import Literature.NumberTheory.Sieve.LargestPrimeFactorCubicSigmaFactor
import Literature.NumberTheory.Sieve.LargestPrimeFactorCubicVprodBridge
import Literature.NumberTheory.Sieve.LargestPrimeFactorCubicHFun
import HarnessLib

/-!
# Heath-Brown 2001 (PLMS), §6 pp. 22–23: `f(q)σ₁(q)σ₂(q) ≥ 2{C₀ − ε}(log 4/3 − o(1)) h(q) ∏_{p<X^δ}(1 − g(p)/p)`

Topic `Literature/NumberTheory/Sieve`; a PROVED layer (no definitions, no named facts) under the named fact
`Irving2015_largestPrimeFactor_cubic` (`LargestPrimeFactorCubic.lean`): the lower bound for the per-pair
factor `f(q)σ₁(q)σ₂(q)` of `…SigmaFactor`/`…S0Cube`.  Source: D. R. Heath-Brown, *The largest prime factor
of `X³ + 2`*, Proc. London Math. Soc. (3) 82 (2001) 554–596, §6 pp. 22–23: `σ₂(q) ≥ {C₀ + o(1)}∏_{p<X^δ}
(1 − g_q(p)/p)` by (2.8) "uniformly in `q`", `∏_{p<X^δ}(1 − g_q(p)/p) = 2∏_{p<X^δ}(1 − g(p)/p)∏_{p∣q}(1 −
g(p)/p)^{−1}` "on noting that any prime factor `p` of `q` for which `p ≥ X^δ` can have only a negligible
effect", whence `f(q)σ₂(q) ≥ 2{C₀ + o(1)}h(q)∏_{p<X^δ}(1 − g(p)/p)`; and `σ₁(q) = ∑_{K∈𝒦} ρ(K)/N(K) + o(1)`
((6.3)), the removed `p ∣ q` costing `≤ 3ω(q)/X^{3δ}`.  PROVED:

* `sigma1_ge` — `σ₁(q) ≥ ∑_{p∈𝒦} g(p)/p − 3ω(q)/X^{3δ}`;
* `sigma2_ge` — eventually in `X`, for all `q`: `σ₂(q) ≥ (C₀ − ε)·V(gDens(2q); Q)` (`…SieveMain`);
* **`fq_sigma12_ge`** — eventually in `X`, for all square-free `q` coprime to `6` with `3ω(q) ≤ X^δ` and
  `3ω(q)/X^{3δ} ≤ ∑_{𝒦} g(p)/p`:
  `f(q)σ₁(q)σ₂(q) ≥ (∑_{𝒦} g(p)/p − 3ω(q)/X^{3δ})(C₀ − ε)·2 gProd(X^δ)·h(q)·(1 − 3ω(q)/X^δ)`.

## References

* D. R. Heath-Brown, *The largest prime factor of `X³ + 2`*, Proc. London Math. Soc. (3) 82 (2001)
  554–596, §6 pp. 22–23, (2.8), (6.3). [`HeathBrown2001LargestPrimeFactorCubic`]

## Mathlib / tree search

Tree: `sigma1`, `sigma2`, `sigma2_eq_mainSum` (`…SigmaFactor`), `sieve_mainSum_ge` (`…SieveMain`),
`fq_mul_vprod_ge`, `gProd`, `gFactor` (`…VprodBridge`/`…MertensG`), `hFun_eq_of_mem_Q`, `fq` (`…HFun`/`…CCondCount`),
`kPrimes`, `mem_kPrimes`, `sievePrimes`, `sieveLevel`, `hbδ` (`…Setup`), `CubicPrimes.cubeRootTwoCount_le_three`.
-/

noncomputable section

open Finset Real Filter

namespace Literature.NumberTheory.Sieve.HeathBrown2001

open LargestPrimeFactorCubic CubicPrimes BetaSieve

/-- **`σ₁(q) ≥ ∑_{p∈𝒦} g(p)/p − 3ω(q)/X^{3δ}`**. [cite: HeathBrown2001LargestPrimeFactorCubic, §6 (6.3)] -/
theorem sigma1_ge {X : ℕ} (hX : 1 ≤ X) (q : ℕ) (hq : q ≠ 0) :
    ∑ p ∈ kPrimes X, (cubeRootTwoCount p : ℝ) / p - 3 * (q.primeFactors.card : ℝ) / (X : ℝ) ^ (3 * hbδ) ≤ sigma1 X q := by
  classical
  rw [sigma1, ← sum_filter_add_sum_filter_not (kPrimes X) (fun p => ¬ p ∣ q)]
  have hXpos : (0 : ℝ) < (X : ℝ) ^ (3 * hbδ) := Real.rpow_pos_of_pos (by exact_mod_cast hX) _
  -- the removed part: primes of `𝒦` dividing `q`, each `≤ 3/X^{3δ}`, at most `ω(q)` of them
  have hrem : ∑ p ∈ (kPrimes X).filter (fun p => ¬¬ p ∣ q), (cubeRootTwoCount p : ℝ) / p ≤
      3 * (q.primeFactors.card : ℝ) / (X : ℝ) ^ (3 * hbδ) := by
    have hterm : ∀ p ∈ (kPrimes X).filter (fun p => ¬¬ p ∣ q), (cubeRootTwoCount p : ℝ) / p ≤ 3 / (X : ℝ) ^ (3 * hbδ) := by
      intro p hp
      rw [mem_filter] at hp
      obtain ⟨hpP, hlo, -⟩ := mem_kPrimes hp.1
      have h3 : (cubeRootTwoCount p : ℝ) ≤ 3 := by exact_mod_cast cubeRootTwoCount_le_three hpP
      have hp0 : (0 : ℝ) < p := by exact_mod_cast hpP.pos
      calc (cubeRootTwoCount p : ℝ) / p ≤ 3 / p := div_le_div_of_nonneg_right h3 hp0.le
        _ ≤ 3 / (X : ℝ) ^ (3 * hbδ) := div_le_div_of_nonneg_left (by norm_num) hXpos hlo.le
    calc ∑ p ∈ (kPrimes X).filter (fun p => ¬¬ p ∣ q), (cubeRootTwoCount p : ℝ) / p
        ≤ ∑ _p ∈ (kPrimes X).filter (fun p => ¬¬ p ∣ q), 3 / (X : ℝ) ^ (3 * hbδ) := sum_le_sum hterm
      _ = #((kPrimes X).filter (fun p => ¬¬ p ∣ q)) * (3 / (X : ℝ) ^ (3 * hbδ)) := by rw [sum_const, nsmul_eq_mul]
      _ ≤ q.primeFactors.card * (3 / (X : ℝ) ^ (3 * hbδ)) := by
          gcongr
          intro p hp
          rw [mem_filter, not_not] at hp
          exact Nat.mem_primeFactors.mpr ⟨(mem_kPrimes hp.1).1, hp.2, hq⟩
      _ = 3 * (q.primeFactors.card : ℝ) / (X : ℝ) ^ (3 * hbδ) := by ring
  linarith

/-- **`σ₂(q) ≥ (C₀ − ε) V(gDens(2q); Q)`** eventually in `X`, uniformly in `q` ((2.8) with Iwaniec's theorem,
`…SieveMain`). [cite: HeathBrown2001LargestPrimeFactorCubic, §6 p. 22 and (2.8)] -/
theorem sigma2_ge {ε : ℝ} (hε : 0 < ε) :
    ∀ᶠ X : ℕ in atTop, ∀ q : ℕ,
      (2 * Real.exp Real.eulerMascheroniConstant * Real.log 2 / 3 - ε) * vprod (gDens (2 * q)) (sievePrimes X) ≤
        sigma2 X q := by
  filter_upwards [sieve_mainSum_ge hbδ_pos hε] with X hX q
  rw [sigma2_eq_mainSum, sieveLevel, sievePrimes]
  exact hX (2 * q)

/-- **`f(q)σ₁(q)σ₂(q) ≥ (∑_{𝒦} g(p)/p − 3ω(q)/X^{3δ})·(C₀ − ε)·2∏_{p<X^δ}(1 − g(p)/p)·h(q)·(1 − 3ω(q)/X^δ)`**
eventually in `X`, for all square-free `q` coprime to `6` with `3ω(q) ≤ X^δ` and `3ω(q)/X^{3δ} ≤ ∑_𝒦 g(p)/p`
(and `ε < C₀`). [cite: HeathBrown2001LargestPrimeFactorCubic, §6 pp. 22–23] -/
theorem fq_sigma12_ge {ε : ℝ} (hε : 0 < ε) (hεC : ε < 2 * Real.exp Real.eulerMascheroniConstant * Real.log 2 / 3) :
    ∀ᶠ X : ℕ in atTop, ∀ q : ℕ, Squarefree q → q.Coprime 6 →
      3 * (q.primeFactors.card : ℝ) ≤ (X : ℝ) ^ hbδ →
      3 * (q.primeFactors.card : ℝ) / (X : ℝ) ^ (3 * hbδ) ≤ ∑ p ∈ kPrimes X, (cubeRootTwoCount p : ℝ) / p →
      (∑ p ∈ kPrimes X, (cubeRootTwoCount p : ℝ) / p - 3 * (q.primeFactors.card : ℝ) / (X : ℝ) ^ (3 * hbδ)) *
          ((2 * Real.exp Real.eulerMascheroniConstant * Real.log 2 / 3 - ε) *
            (2 * gProd ((X : ℝ) ^ hbδ) * hFun q * (1 - 3 * (q.primeFactors.card : ℝ) / (X : ℝ) ^ hbδ))) ≤
        fq q * (sigma1 X q * sigma2 X q) := by
  have hδ := hbδ_pos
  have hev2 : ∀ᶠ X : ℕ in atTop, (2 : ℝ) < (X : ℝ) ^ hbδ := by
    have h := (tendsto_rpow_atTop hδ).comp tendsto_natCast_atTop_atTop
    exact h.eventually_gt_atTop 2
  filter_upwards [sigma2_ge hε, hev2, eventually_ge_atTop 1] with X hσ2 hX2 hX1 q hsq h6 hω hωσ
  have hq0 : q ≠ 0 := hsq.ne_zero
  set C₀ε := 2 * Real.exp Real.eulerMascheroniConstant * Real.log 2 / 3 - ε with hC
  have hC0 : 0 < C₀ε := by rw [hC]; linarith
  -- `σ₁ ≥ S − 3ω/X^{3δ} ≥ 0`
  have hσ1 := sigma1_ge hX1 q hq0
  have hS0 : 0 ≤ ∑ p ∈ kPrimes X, (cubeRootTwoCount p : ℝ) / p - 3 * (q.primeFactors.card : ℝ) / (X : ℝ) ^ (3 * hbδ) := by
    linarith
  -- `f σ₂ ≥ C₀ε f V ≥ C₀ε · 2 gProd · h · (1 − 3ω/X^δ)`
  have hfq0 : 0 ≤ fq q := by
    rw [fq]
    refine prod_nonneg fun p hp => ?_
    have hpP := Nat.prime_of_mem_primeFactors hp
    have h2 : (2 : ℝ) ≤ p := by exact_mod_cast hpP.two_le
    have hp0 : (0 : ℝ) < p := by linarith
    rw [sub_nonneg, div_le_one hp0]; exact h2
  have hV := fq_mul_vprod_ge h6 hX2
  have hprod : ∏ p ∈ q.primeFactors, (gFactor p)⁻¹ = ∏ p ∈ q.primeFactors, (1 - (cubeRootTwoCount p : ℝ) / p)⁻¹ :=
    prod_congr rfl fun p _ => by rw [gFactor]
  rw [← fq, hprod, ← hFun_eq_of_mem_Q hsq h6] at hV
  rw [← sievePrimes] at hV
  have hfσ2 : C₀ε * (2 * gProd ((X : ℝ) ^ hbδ) * hFun q * (1 - 3 * (q.primeFactors.card : ℝ) / (X : ℝ) ^ hbδ)) ≤
      fq q * sigma2 X q := by
    calc C₀ε * (2 * gProd ((X : ℝ) ^ hbδ) * hFun q * (1 - 3 * (q.primeFactors.card : ℝ) / (X : ℝ) ^ hbδ))
        ≤ C₀ε * (fq q * vprod (gDens (2 * q)) (sievePrimes X)) := mul_le_mul_of_nonneg_left hV hC0.le
      _ = fq q * (C₀ε * vprod (gDens (2 * q)) (sievePrimes X)) := by ring
      _ ≤ fq q * sigma2 X q := mul_le_mul_of_nonneg_left (hσ2 q) hfq0
  -- combine: `f σ₁ σ₂ = σ₁ (f σ₂)` with `σ₁ ≥ S' ≥ 0` and `f σ₂ ≥ RHS₂`; need `RHS₂ ≥ 0`
  have hR2 : 0 ≤ C₀ε * (2 * gProd ((X : ℝ) ^ hbδ) * hFun q * (1 - 3 * (q.primeFactors.card : ℝ) / (X : ℝ) ^ hbδ)) := by
    have hg : 0 ≤ gProd ((X : ℝ) ^ hbδ) := by
      rw [gProd]; exact prod_nonneg fun p hp => (gFactor_pos (Nat.prime_of_mem_primesBelow hp)).le
    have hh : 0 ≤ hFun q := by
      rw [hFun_eq_of_mem_Q hsq h6]
      refine mul_nonneg hfq0 (prod_nonneg fun p hp => inv_nonneg.mpr (gFactor_pos (Nat.prime_of_mem_primeFactors hp)).le |>.trans_eq ?_)
      rfl
    have hω' : 0 ≤ 1 - 3 * (q.primeFactors.card : ℝ) / (X : ℝ) ^ hbδ := by
      rw [sub_nonneg, div_le_one (by linarith)]; exact hω
    positivity
  calc (∑ p ∈ kPrimes X, (cubeRootTwoCount p : ℝ) / p - 3 * (q.primeFactors.card : ℝ) / (X : ℝ) ^ (3 * hbδ)) *
        (C₀ε * (2 * gProd ((X : ℝ) ^ hbδ) * hFun q * (1 - 3 * (q.primeFactors.card : ℝ) / (X : ℝ) ^ hbδ)))
      ≤ sigma1 X q * (fq q * sigma2 X q) := mul_le_mul hσ1 hfσ2 hR2 (hS0.trans hσ1)
    _ = fq q * (sigma1 X q * sigma2 X q) := by ring

end Literature.NumberTheory.Sieve.HeathBrown2001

*Assignment*. Gather each line from the listing above that holds "hXpos".

*Answer section*.
  have hXpos : (0 : ℝ) < (X : ℝ) ^ (3 * hbδ) := Real.rpow_pos_of_pos (by exact_mod_cast hX) _
        _ ≤ 3 / (X : ℝ) ^ (3 * hbδ) := div_le_div_of_nonneg_left (by norm_num) hXpos hlo.le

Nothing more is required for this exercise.